The Social Security Trust Fund really belongs to those who have paid and are paying into it as well as those who will pay into it.
Thanks for posting this.
ProgressiveEconomist
(5,818 posts)quibble with your post: Isn't having Treasury issue new publicly-traded debt to buy back Trust Fund bonds just as good as having Congress pay back Social Security from general tax revenues? That was Bill Clinton's plan, after he failed to get Congress to establish a centrally-managed Sovereign Wealth fund dedicated to paying out Boomer retirement benefits. Clinton eliminated deficits, building up Treasury's credit capacity so it easily would be able to fund payments to the Trust Fund from publicly-traded bond sales.
Unfortunately, George W Bush has made that path to repaying the Trust Fund very difficult also. Good luck borrowing trillions for the Trust Fund when Treasury already has to borrow 40 cents for every dollar of general federal spending.
dkf
(37,305 posts)So you are against the payroll tax holiday?
Faryn Balyncd
(5,125 posts)k and r
ProgressiveEconomist
(5,818 posts)anything in the OP and Reply #1 anyplace else you wish, with two provisos:
.
ProgressiveEconomist
(5,818 posts)Do not distort what I said here so much that I would disagree with you.
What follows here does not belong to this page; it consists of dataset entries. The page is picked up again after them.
import Literature.MathematicalPhysics.QuantumFieldTheory.Balaban1983to89.B8LeafKnitZd3E
import Literature.MathematicalPhysics.QuantumFieldTheory.Balaban1983to89.B8Prop6CubeMemberExists

/-!
# `Balaban1983to89.B8Thm4HalvesZd3` — [Balaban1985RegularSpaces] THEOREM 4 (p. 88) IN ITS TWO PRINTED HALVES on the N05 family of record
# `B8LeafModelZd3.zdGF3`: the EXISTENCE half `B8.Thm4ExistsBody cₑ` modulo the three existence sockets, the UNIQUENESS half
# `B8.Thm4UniqueBody c_u` («exactly one») modulo Proposition 5's repaired uniqueness socket alone, and `B8.Thm4Printed` reassembled from
# the halves (`B8.thm4Printed_of_halves`) — index-mapped (`ι : J → ZdIdx d L`), sockets on the image of `ι` only

statement-level skeleton of published theorems with citation tags; proofs where landed; nothing here is a claim about the
Yang–Mills mass gap

T. Bałaban, *Spaces of regular gauge field configurations on a lattice and gauge fixing conditions*, Commun. Math. Phys. **99**
(1985) 75–102 `[Balaban1985RegularSpaces]` ("B8"), Theorem 4 p. 88 («there exists exactly one gauge transformation u …»), proof
pp. 88–95 (existence pp. 88–94, uniqueness p. 95).  PDF held: `paper:balaban1985-cmp99-regular-spaces-gauge-fixing` (journal page = PDF page + 74).

CITATION HEADER (lean-in-tree rule).  Cell `pub-ymgap` (YM Track A, HUMAN RULING D-0062), DAG node N05 = [B8], seat `pub-ymgap-dag-n05-c`
(g2).  Director-ym R134 row s1 for this seat, verbatim: «Thm 4 EXISTENCE half `Thm4ExistsBody cₑ` → Thm 2 via `B8.thm2_of_thm4_prop3`».
The landed N05 lineage packages Theorem 4 on the family of record WHOLE (`B8LeafModelZd3.thm4Printed_zd3(_of_HFP₄)`,
`B8LeafKnitZd3E.thm4Printed_zd3_mapE` — FOUR sockets, existence and uniqueness inseparable).  THIS FILE types the director's currency:
the two halves of `B8.lean` (`Thm4ExistsBody`, `Thm4UniqueBody`, `thm4Body_iff_halves`, `thm4Printed_of_halves`) ON `zdGF3`, each modulo
exactly the sockets it consumes —
* §1 **`thm4Unique_concrete_uniformE`** — the UNIQUENESS HALF on the concrete carriers with ONE uniform threshold `c_u(d, L, B₀, B₀′, cu, cP)`,
  member-generic over `(Ω, Λs)` with the tower∕partition laws `htower`∕`hpart` (no `Λb`, no `hbox`∕`hclass`): two unitary `u₁, u₂` carried by
  `Ω₀` with (1.29), (1.38) and the (1.62)-shape for `U′^{u_i⁻¹}` coincide — MODULO Proposition 5's repaired uniqueness socket `SockP5uE` ALONE
  (the uniqueness tail of `pub-ymgap-dag-n05-a`'s `B8Thm4ConcreteE.thm4Body_concrete_uniformE` verbatim: `B8Thm4Windows.thm4_windows`∕`_extra`,
  `B8Thm4UniqueE.thm4_unique_eq_landau138E`).  (The existence half's uniform driver is `B8Prop6CubeMemberExists.thm4Exists_concrete_uniform`.)
* §2 AT ONE MEMBER of `zdGF3` (sockets inside, the pattern of `B8LeafKnitZd3E.thm4Body_member_zd3E`): **`thm4ExistsBody_member_zd3`** (three
  sockets `SockP5base`∕`SockP5`∕`SockH59`; (1.37) via the canonical masked exponent `mlogCfg` and the (1.42) lemma
  `B8Eq142KLevelLocal.H42_of_inAx`, exactly as the landed whole-theorem assembly) and **`thm4UniqueBody_member_zd3E`** (one socket `SockP5uE`).
* §3 ON AN INDEX-MAPPED SUB-FAMILY `fam₃ ∘ ι`: **`thm4ExistsBody_zd3_map`** ∕ `_of_HFP_map` ∕ `_of_HFP₃_map` (fixed-point currency
  `SockHFP₀`∕`SockHFP`∕`SockH59`, common or independent thresholds), **`thm4UniqueBody_zd3_mapE`**, and **`thm4Printed_zd3_of_halvesE`** =
  `B8.Thm4Printed (5dLB₀)` on `zdGF3` REASSEMBLED from the halves by `B8.thm4Printed_of_halves` (consistency of the split; the index-mapped
  whole theorem is `B8LeafKnitZd3E.thm4Printed_zd3_mapE`, cited not restated).
WHY THE SPLIT MATTERS (located, junction flags J2∕W8): the existence half is served on EVERY law-abiding member — including the concrete cube
members of Proposition 6 (`Ω₀ = □₀`, `B8CubeMemberIdxB8Laws.exists_member_cube_sub`) — while the only provider of the uniqueness socket
(`B8SockP5uEAssembly.sockP5uE_body_of_join`, `pub-ymgap-dag-n04-b`) is scoped to `Ω₀ = T_η` members; keying the two halves separately lets
each half be discharged on exactly the sub-family its providers serve.

HONEST SCOPE.  Assemblies BY NAME over landed modules; nothing of Propositions 3∕5, (1.42), (1.59), (1.110)–(1.112) is proved here; the
sockets are displayed hypotheses guarded by their thresholds; count-neutral; N05 NOT discharged; `T_η ↦ ℤᵈ`; one finite `T⁴` programme at
fixed `ε`, Bałaban as printed — nothing continuum ∕ ℝ⁴ ∕ OS ∕ mass-gap ∕ Clay.  No `sorry`, no `axiom`, no `instance`, no `notation`.
Unit `pub-ymgap-dag-n05-c` (g2), 2026-08-26.

SCOPE NOTE (v-scope, 2026-08-27, seat pub-ymgap-dag-n05-c g11; director-ym LINE №196; NO statement change).  Every hypothesis of this file that is a
(1.59)-type socket read over the typed constraint-bond class `B8CubeMemberZd.cubeLamB` ∕ `B8IdxB8LawsB.towerBonds` (`SockH59`-, `SockB9P3`-shaped
binders: Theorem 4's ∕ Proposition 3's frame) is UNINHABITED at every nested member with `k ≥ 1` as soon as the socket is owed at the flat background
`U₀ = 1` (interior shell gauge modes — kernel certificates `B8Ineq159FlatShellModeVacuity` p572834, `B8SockB9P3ShellModeVacuityUniv` p576185; root
cause: the class has no crossing bond, `B8Ineq159FlatCubeMemberPrinted.towerBonds_inner_of_printTower`).  The theorems below stay TRUE (PASS-AS-DECLARED) and
are VACUOUS wherever such a socket is among their hypotheses; the repaired class is `B8Ineq159FlatCubeMemberPrinted.cubeLamBP` (print's (1.31)∕[B6] (2.3)),
over which the consumers are being re-typed (edition γ).  Sockets over the SITE tower `cubeLamS` only (`SockHFP`, `SockP5u…`, the REAL families, the
𝒢-bound) are NOT affected.

-/

noncomputable section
Be sure to include the link to this thread: http://www.democraticunderground.com/100225553 .
econoclast
(543 posts)You say that
"Greenspan did not establish a Sovereign Wealth Fund to see to it that the positive FICA cash flow actually would be used to pay retirements when Boomers would bulge out of the age distribution."
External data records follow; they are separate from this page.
import Summits.CriticalPhenomena.PercolationContinuityZ3.Theorems.SahiMasterFamilyPointwiseCoordinateGluing

/-!
# One-coordinate gluing, III: two members CONDITIONALLY INDEPENDENT given a coordinate, the third absorbing them on the `1`-side —
# an unconditional `C_3` + pointwise-(EQ-3) class with an explicit identity

Unit `prim-master-conj` (crux anchor stmt-CriticalPhenomena-4575, helper work), gen 15; memo
`run/shared/lean/prim/prim-l12/prim-master-conj/POINTWISE.md` §16.  Notation: `t = p_e`, `X^b = secAt e b X`, `m = μ_p`, `ν_X = m X¹ − m X⁰`.

THE CLASS.  Increasing `A, B, D` and a coordinate `e` such that: the `e`-sections of `A` are determined by a coordinate set `F`, those of `B` by `Fᶜ`
(so `A` and `B` are independent GIVEN the coordinate `e` — they may both depend on `e`), and `D¹ ⊇ A¹ ∪ B¹` (on the half-cube `{e ∈ ω}` the
third member contains the other two; `C := D⁰` and `G := D¹ ⊇ C` are otherwise arbitrary).  Neither a `Z_2`-deletion (A, B share `e`) nor an
absorbing member (`D⁰` is free) nor one of the degenerate shapes of parts I–II; the non-degenerate good-coordinate frontier at `n = 5` (memo §16)
starts with such triples, e.g. `(x₀x₁ ∨ x₄(x₀∨x₁), x₂ ∨ x₃x₄, x₃ ∨ x₄(x₀∨x₁∨x₂))`.

THE IDENTITY (`sahiE_three_blocks_eq`; a `ring` identity after conditioning on `e`, the four block factorisations `m(A^b ∩ B^{b'}) = m A^b·m B^{b'}`
and `X, Y ⊆ G`):
  `E_3(A, B, D) = (1−t)³·[Cov(A⁰, B⁰∩C) + Cov(B⁰, A⁰∩C)]`
  `  + t(1−t)²·[Cov(Y, A⁰∩C) + Cov(X, B⁰∩C) + Cov(A⁰, B⁰∩C) + Cov(B⁰, A⁰∩C) + m(A⁰ ∩ (Y∖B⁰) ∩ Cᶜ) + m(B⁰ ∩ (X∖A⁰) ∩ Cᶜ) + (2 − m C)·ν_A ν_B]`
  `  + t²(1−t)·[Cov(X, B⁰∩C) + Cov(Y, A⁰∩C) + m(A⁰ ∩ (Y∖B⁰) ∩ Cᶜ) + m(B⁰ ∩ (X∖A⁰) ∩ Cᶜ) + (2 − m G)·ν_A ν_B]`     (`X = A¹`, `Y = B¹`),
every piece a Harris covariance of increasing events, a probability, or a product of influences.  CONSEQUENCES: `sahiE_three_blocks_nonneg` — `C_3`
on the class at every `p`, UNCONDITIONALLY; `sahiE_three_blocks_settled` — at interior `p`, `E_3 = 0 ↔ Z_3` (each atom's vanishing is parameter-free,
so a zero propagates to the open cube and (EQI-3) applies).
HONEST FRAMING: a class theorem; Kahn's Conjecture 5 / `MasterFamilyEqIff 3` remain OPEN.  Axioms standard. [this work]
-/

noncomputable section

open scoped Classical

namespace Summit.CriticalPhenomena.PercolationContinuityZ3.Theorems

open Finset Function
open Literature.Combinatorics.Sahi2008
open Literature.Probability.Percolation (DeterminedBy)
open Literature.Probability.Percolation.DecisionTree (ind ind_of_mem ind_of_not_mem ind_nonneg)
open SahiCombDisjunct

namespace Pointwise

variable {ι : Type} [Fintype ι]

/-! ### 0. Two more atoms -/

/-- The cell `μ(A ∩ (Y ∖ B) ∩ Cᶜ) = μ(A∩Y) − μ(A∩Y∩C) − μ(A∩B) + μ(A∩B∩C)` for `B ⊆ Y`. [folklore] -/
theorem ex_ind_inter_sdiff_inter_compl (μ : Set ι → ℝ) (A : Set (Set ι)) {B Y : Set (Set ι)} (hBY : B ⊆ Y) (C : Set (Set ι)) :
    ex μ (ind (A ∩ (Y \ B) ∩ Cᶜ)) = ex μ (ind (A ∩ Y)) - ex μ (ind (A ∩ Y ∩ C)) - ex μ (ind (A ∩ B)) + ex μ (ind (A ∩ B ∩ C)) := by
  have h : ind (A ∩ (Y \ B) ∩ Cᶜ) = ind (A ∩ Y) - ind (A ∩ Y ∩ C) - ind (A ∩ B) + ind (A ∩ B ∩ C) := by
    funext ω
    simp only [Pi.add_apply, Pi.sub_apply, Literature.Probability.Percolation.BHK2006.ind_inter, ind_compl_apply, ind_sdiff_of_subset hBY]
    ring
  rw [h, ex_add, ex_sub', ex_sub']

/-- An event contained in another has the same intersection-moment: `m(X ∩ G) = m X` for `X ⊆ G`. [folklore] -/
theorem ex_ind_inter_of_subset (μ : Set ι → ℝ) {X G : Set (Set ι)} (h : X ⊆ G) : ex μ (ind (X ∩ G)) = ex μ (ind X) := by
  rw [Set.inter_eq_left.2 h]

/-! ### 1. The identity -/

section Identity

variable (p : ι → unitInterval) (e : ι) (F : Finset ι) (A B D : Set (Set ι))
  (hA : ∀ b : Bool, DeterminedBy (secAt e b A) (↑F : Set ι)) (hB : ∀ b : Bool, DeterminedBy (secAt e b B) (↑F : Set ι)ᶜ)
  (hDA : secAt e true A ⊆ secAt e true D) (hDB : secAt e true B ⊆ secAt e true D)
include hA hB hDA hDB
If a SWF had been established, in what should the Funds have been invested?
ProgressiveEconomist
(5,818 posts)to dedicate FICA to retirement and disability benefits, broad indexes of bonds and equities would be most appropriate.
See http://www.clintonfoundation.org/legacy/012099-fact-sheet-on-saving-social-security-now.htm . Clinton held a memorable WH Forum on this issue, but congressional Republicans shot down the resulting Sovereign Wealth Fund policy proposal for SS reform.
Noteworthy among the speakers at that forum was MIT's Peter Diamond, who won the Nobel Prize in Economics last year, but in June of this year withdrew from his Fed nomination because Senator Richard Shelby (R-AL) and other Republicans had blocked Diamond as "UNQUALIFIED"! See http://thinkprogress.org/economy/2011/06/06/237019/nobel-winnerdiamond-withdraws
Note that, following Republican rejection of Clinton's proposal to dedicate FICA cash to its ostensible sole purpose, George W Bush proceeded to squander more that half of the entire positive FICA cash flow since Greenspan ginned it up in the early 80s. A historic last chance to make it easy for tens of millions of Baby Boomers to retire was lost, but very few people noticed, or even would have understood what was happening had they noticed.
gratuitous
(82,849 posts)The wealthy stole that money fair and square. Asking them to pay it back is class warfare! Ask Rush. Or Billo. Or any of a hundred other multimillionaires with daily access to a national broadcast platform, who are so oppressed they can barely squeeze a word edgewise into our national conversation.
Aren't you ashamed?
Curmudgeoness
(18,219 posts)no one is listening. I think you did a great job of explaining it, and I hope that more people will pay attention to the details.